As an E ranker a decade or two would be nothing to Edgar. His eagerness to get his hands on Cark didn't make sense from that perspective. I mentioned that to Callie, and she nodded along, but she seemed distracted. We split up when we got home, and while Cark went to think things over I dragged Callie to my room. Sitting her down to check in with her. She'd been the one who got us through today, and she'd done a great job, so I could only really think of one thing that could be bothering her. "You're upset that Burning Fist complimented your dad over how you were raised."
Her head snapped up, and I saw that she'd been so lost in her thoughts she hadn't even processed where we'd been going.
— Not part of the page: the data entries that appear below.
/-- **`N · Var[τ̂_W^lin] → ℓᵀ Σ ℓ` for a block-factor process** (the variance of the linear statistic
is the quadratic form of the covariances of the `Γ̂_N(t)`, each of which obeys Bartlett's formula
`BlockFactorBartlett.tendsto_covariance_acovHat_blockFactor`). -/
theorem tendsto_variance_tauHatRatioLin_blockFactor (hξ : ∀ i, Measurable (ξ i)) (hind : iIndepFun ξ P)
    (hid : ∀ i, IdentDistrib (ξ i) (ξ 0) P P) (hF : Measurable F)
    (h4 : ∀ t, MemLp (fun ω => blockFactor F ξ 0 ω * blockFactor F ξ t ω) 2 P)
    {σ2 : ℝ} (hσ : σ2 ≠ 0) {ρ : ℕ → ℝ} (h0 : ρ 0 = 1) (W : ℕ) :
    Tendsto (fun N : ℕ => (N : ℝ) * Var[tauHatRatioLin (blockFactor F ξ) σ2 ρ N W; P]) atTop
      (𝓝 (∑ s : Fin (W + 1), ∑ t : Fin (W + 1),
        tauHatGrad W (toLp 2 fun t : Fin (W + 1) => σ2 * ρ t) s
          * tauHatGrad W (toLp 2 fun t : Fin (W + 1) => σ2 * ρ t) t
          * lagProdACov (blockFactor F ξ) P (m + W) s t)) := by
  set ℓ := tauHatGrad W (toLp 2 fun t : Fin (W + 1) => σ2 * ρ t) with hℓ
  have hacov : ∀ N t : ℕ, MemLp (acovHat (blockFactor F ξ) N t) 2 P := by
    intro N t
    have heq : acovHat (blockFactor F ξ) N t = fun ω =>
        (∑ j ∈ range N, blockFactor F ξ j ω * blockFactor F ξ (j + t) ω) * (1 / (N : ℝ)) := by
      funext ω; rw [acovHat_apply, div_eq_mul_one_div]
    rw [heq]
    exact (memLp_finsetSum _ fun j _ => memLp_lagProd hind hid hF h4 j t).mul_const _
  have hm : ∀ N (i : Fin (W + 1)), MemLp (fun ω => ℓ i * acovHat (blockFactor F ξ) N i ω) 2 P :=
    fun N i => (hacov N i).const_mul (ℓ i)
  have hvar : ∀ N : ℕ, Var[tauHatRatioLin (blockFactor F ξ) σ2 ρ N W; P]
      = ∑ s : Fin (W + 1), ∑ t : Fin (W + 1),
          ℓ s * ℓ t * cov[acovHat (blockFactor F ξ) N s, acovHat (blockFactor F ξ) N t; P] := by
    intro N
    have e : tauHatRatioLin (blockFactor F ξ) σ2 ρ N W
        = fun ω => tauIntWindow ρ W + ∑ i : Fin (W + 1), ℓ i * acovHat (blockFactor F ξ) N i ω := by
      funext ω; exact tauHatRatioLin_eq_grad _ hσ h0 N W ω
    rw [e, variance_const_add, variance_fun_sum fun i => hm N i]
    · refine sum_congr rfl fun s _ => sum_congr rfl fun t _ => ?_
      rw [covariance_const_mul_left, covariance_const_mul_right, mul_assoc]
    · exact (memLp_finsetSum univ fun i _ => hm N i).aestronglyMeasurable
  simp_rw [hvar, mul_sum]
  refine tendsto_finsetSum _ fun s _ => tendsto_finsetSum _ fun t _ => ?_
  have h := (tendsto_covariance_acovHat_blockFactor hξ hind hid hF h4 (W := W) s t).const_mul (ℓ s * ℓ t)
  refine h.congr fun N => ?_
  ring

/-- **THE LIMIT VARIANCE IS `R(W)`.**  For a block-factor process that is also a stationary Wick family
with covariance `σ² ρ̄` (`σ² ≠ 0`, `ρ(0) = 1`, `Σ|ρ| < ∞`) — e.g. a Gaussian moving average — the
delta-method variance `ℓᵀ Σ ℓ` of `√N (τ̂_W − τ_W)` EQUALS GEN-6's `tauHatRatioAVar ρ W = R(W)`, the
`N → ∞` limit of `N · Var[τ̂_W^lin]` (`MadrasSokalRatioVariance`): both are limits of the same sequence. -/
theorem gradQuadForm_eq_tauHatRatioAVar (hξ : ∀ i, Measurable (ξ i)) (hind : iIndepFun ξ P)
    (hid : ∀ i, IdentDistrib (ξ i) (ξ 0) P P) (hF : Measurable F)
    {C : ℕ → ℕ → ℝ} (hW : IsWickFamily (blockFactor F ξ) C P) {σ2 : ℝ} {ρ : ℕ → ℝ}
    (hC : ∀ i j, C i j = σ2 * evenExt ρ ((j : ℤ) - i)) (hσ : σ2 ≠ 0) (h0 : ρ 0 = 1)
    (hρ : Summable ρ) (W : ℕ) :
    ∑ s : Fin (W + 1), ∑ t : Fin (W + 1),
        tauHatGrad W (toLp 2 fun t : Fin (W + 1) => σ2 * ρ t) s
          * tauHatGrad W (toLp 2 fun t : Fin (W + 1) => σ2 * ρ t) t
          * lagProdACov (blockFactor F ξ) P (m + W) s t
      = tauHatRatioAVar ρ W :=
  tendsto_nhds_unique
    (tendsto_variance_tauHatRatioLin_blockFactor hξ hind hid hF (fun t => hW.memLp 0 t) hσ h0 W)
    (hW.tendsto_variance_tauHatRatioLin hC hσ hρ W)

omit [IsProbabilityMeasure P] [MeasurableSpace S] in
/-- Under the Wick hypothesis the truth vector is `c(t) = E[X_0 X_t] = σ² ρ(t)`. -/
theorem integral_lagProd_eq_of_wick {C : ℕ → ℕ → ℝ} (hW : IsWickFamily (blockFactor F ξ) C P)
    {σ2 : ℝ} {ρ : ℕ → ℝ} (hC : ∀ i j, C i j = σ2 * evenExt ρ ((j : ℤ) - i)) (t : ℕ) :
    P[fun ω => blockFactor F ξ 0 ω * blockFactor F ξ t ω] = σ2 * ρ t := by
  rw [hW.two 0 t, hC]
  simp [evenExt_natCast]

/-- **THE LAW OF THE ERROR OF THE ERROR (Gaussian / Wick model).**  For a block-factor process that
is a stationary Wick family with covariance `σ² ρ̄` (`σ² ≠ 0`, `ρ(0) = 1`, `Σ|ρ| < ∞`) and every
Gaussian limit `Z` of the empirical autocovariances:
`√N (τ̂_W(N) − τ_W) ⇒ ⟪ℓ, Z⟫` with `τ_W = tauIntWindow ρ W` the windowed truth, AND `⟪ℓ, Z⟫ ~ N(0, R(W))`
with `R(W) = tauHatRatioAVar ρ W` — GEN-6's limit of `N · Var`, whose large-window asymptote
`(4W+2) τ_int²` is the square of the PRINTED Madras–Sokal bar times `N`
(`MadrasSokalRatioVariance.tendsto_tauHatRatioAVar_div_printed`). -/
theorem tendstoInDistribution_tauIntWindow_wick {Ω' : Type*} [MeasurableSpace Ω'] {P' : Measure Ω'}
    [IsProbabilityMeasure P'] (hξ : ∀ i, Measurable (ξ i)) (hind : iIndepFun ξ P)
    (hid : ∀ i, IdentDistrib (ξ i) (ξ 0) P P) (hF : Measurable F)
    {C : ℕ → ℕ → ℝ} (hW : IsWickFamily (blockFactor F ξ) C P) {σ2 : ℝ} {ρ : ℕ → ℝ}
    (hC : ∀ i j, C i j = σ2 * evenExt ρ ((j : ℤ) - i)) (hσ : σ2 ≠ 0) (h0 : ρ 0 = 1)
    (hρ : Summable ρ) (W : ℕ) {Z : Ω' → EuclideanSpace ℝ (Fin (W + 1))} (hZm : AEMeasurable Z P')
    (hZ : ∀ a : EuclideanSpace ℝ (Fin (W + 1)), HasLaw (fun ω' => ⟪a, Z ω'⟫) (gaussianReal 0
      (∑ s : Fin (W + 1), ∑ t : Fin (W + 1),
        a s * a t * lagProdACov (blockFactor F ξ) P (m + W) s t).toNNReal) P') :
    TendstoInDistribution
      (fun (N : ℕ) ω => Real.sqrt N
        * (tauIntWindow (fun t => acovHat (blockFactor F ξ) N t ω / acovHat (blockFactor F ξ) N 0 ω) W
          - tauIntWindow ρ W))
      atTop (fun ω' => ⟪tauHatGrad W (toLp 2 fun t : Fin (W + 1) => σ2 * ρ t), Z ω'⟫) (fun _ => P) P'
    ∧ HasLaw (fun ω' => ⟪tauHatGrad W (toLp 2 fun t : Fin (W + 1) => σ2 * ρ t), Z ω'⟫)
        (gaussianReal 0 (tauHatRatioAVar ρ W).toNNReal) P' := by
  have hc : ∀ t : ℕ, P[fun ω => blockFactor F ξ 0 ω * blockFactor F ξ t ω] = σ2 * ρ t :=
    integral_lagProd_eq_of_wick hW hC
  have hcvec : (toLp 2 fun t : Fin (W + 1) => P[fun ω => blockFactor F ξ 0 ω * blockFactor F ξ t ω])
      = toLp 2 fun t : Fin (W + 1) => σ2 * ρ t := by
    congr 1; funext t; exact hc t
  have hσ' : P[fun ω => blockFactor F ξ 0 ω * blockFactor F ξ 0 ω] ≠ 0 := by
    rw [hc 0, h0, mul_one]; exact hσ
  have hτ : tauIntWindow (fun t => P[fun ω => blockFactor F ξ 0 ω * blockFactor F ξ t ω]
      / P[fun ω => blockFactor F ξ 0 ω * blockFactor F ξ 0 ω]) W = tauIntWindow ρ W := by
    simp only [tauIntWindow, hc, h0, mul_one]
    congr 1
    refine sum_congr rfl fun t _ => ?_
    field_simp
  refine ⟨?_, ?_⟩
  · have h := tendstoInDistribution_tauIntWindow hξ hind hid hF (fun t => hW.memLp 0 t) W hσ' hZm hZ
    rw [hτ, hcvec] at h
    exact h
  · have h := hasLaw_inner_tauHatGrad hZ (toLp 2 fun t : Fin (W + 1) => σ2 * ρ t)
    rwa [gradQuadForm_eq_tauHatRatioAVar hξ hind hid hF hW hC hσ h0 hρ W] at h

end Wick

end Summit.Ventures.LatticeQCDFlow.Scoring

end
When her eyes met mine though, they looked clouded and uncertain. "I...it's silly. It's just some E ranker. Who cares right? But how could he think that? How could he look at me and see someone that HE made. Do I remind him of my father? Do I come across like he does?" Her voice was raw, aching and afraid. I was shocked at how upset this had made her.
I took her hands in mine. "Holy shit Cal, are you alright? What is this about?" This seemed like a much bigger reaction than what was warranted. Like, I understood her being upset about the comment, but this seemed like...more. Something bigger was going on here. I hadn't noticed any sort of issue with her lately really. She'd been a bit wrapped up in making sure the team functioned, but she didn't seem upset or depressed or anything.
Her eyes welled up with tears as she stared at me. "I've been trying so hard Shane. So hard to not be anything like him. He's selfish and vindictive and only cares about power. I don't want to be like that. I want to be a good leader. I want to be a good friend. I want to treat the people I love like they matter to me. Have I not been doing well enough? Have I been selfish? What makes me so much like him?" She was openly sobbing now, big heaving gasps, and I was pretty much frozen solid.
I...I'd missed this. I'd missed the whole thing. Missed how she was torn up being so close to him. Missed how she was ripping herself apart trying to be a perfect leader and even, I suspected, a perfect girlfriend, just so she could prove to herself she was different. I'd been so happy being with her I hadn't even considered the reasons why she was doing what she was doing. I was...kind of an asshole. I'd paid attention to Benny, to Jessie, to me, but I'd ignored the person who mattered most to me. I'd just written Callie's drive to improve off as some kind of counterpoint to my need to get stronger. I knew she wanted to prove herself in the future, but I'd ignored what that meant for right now.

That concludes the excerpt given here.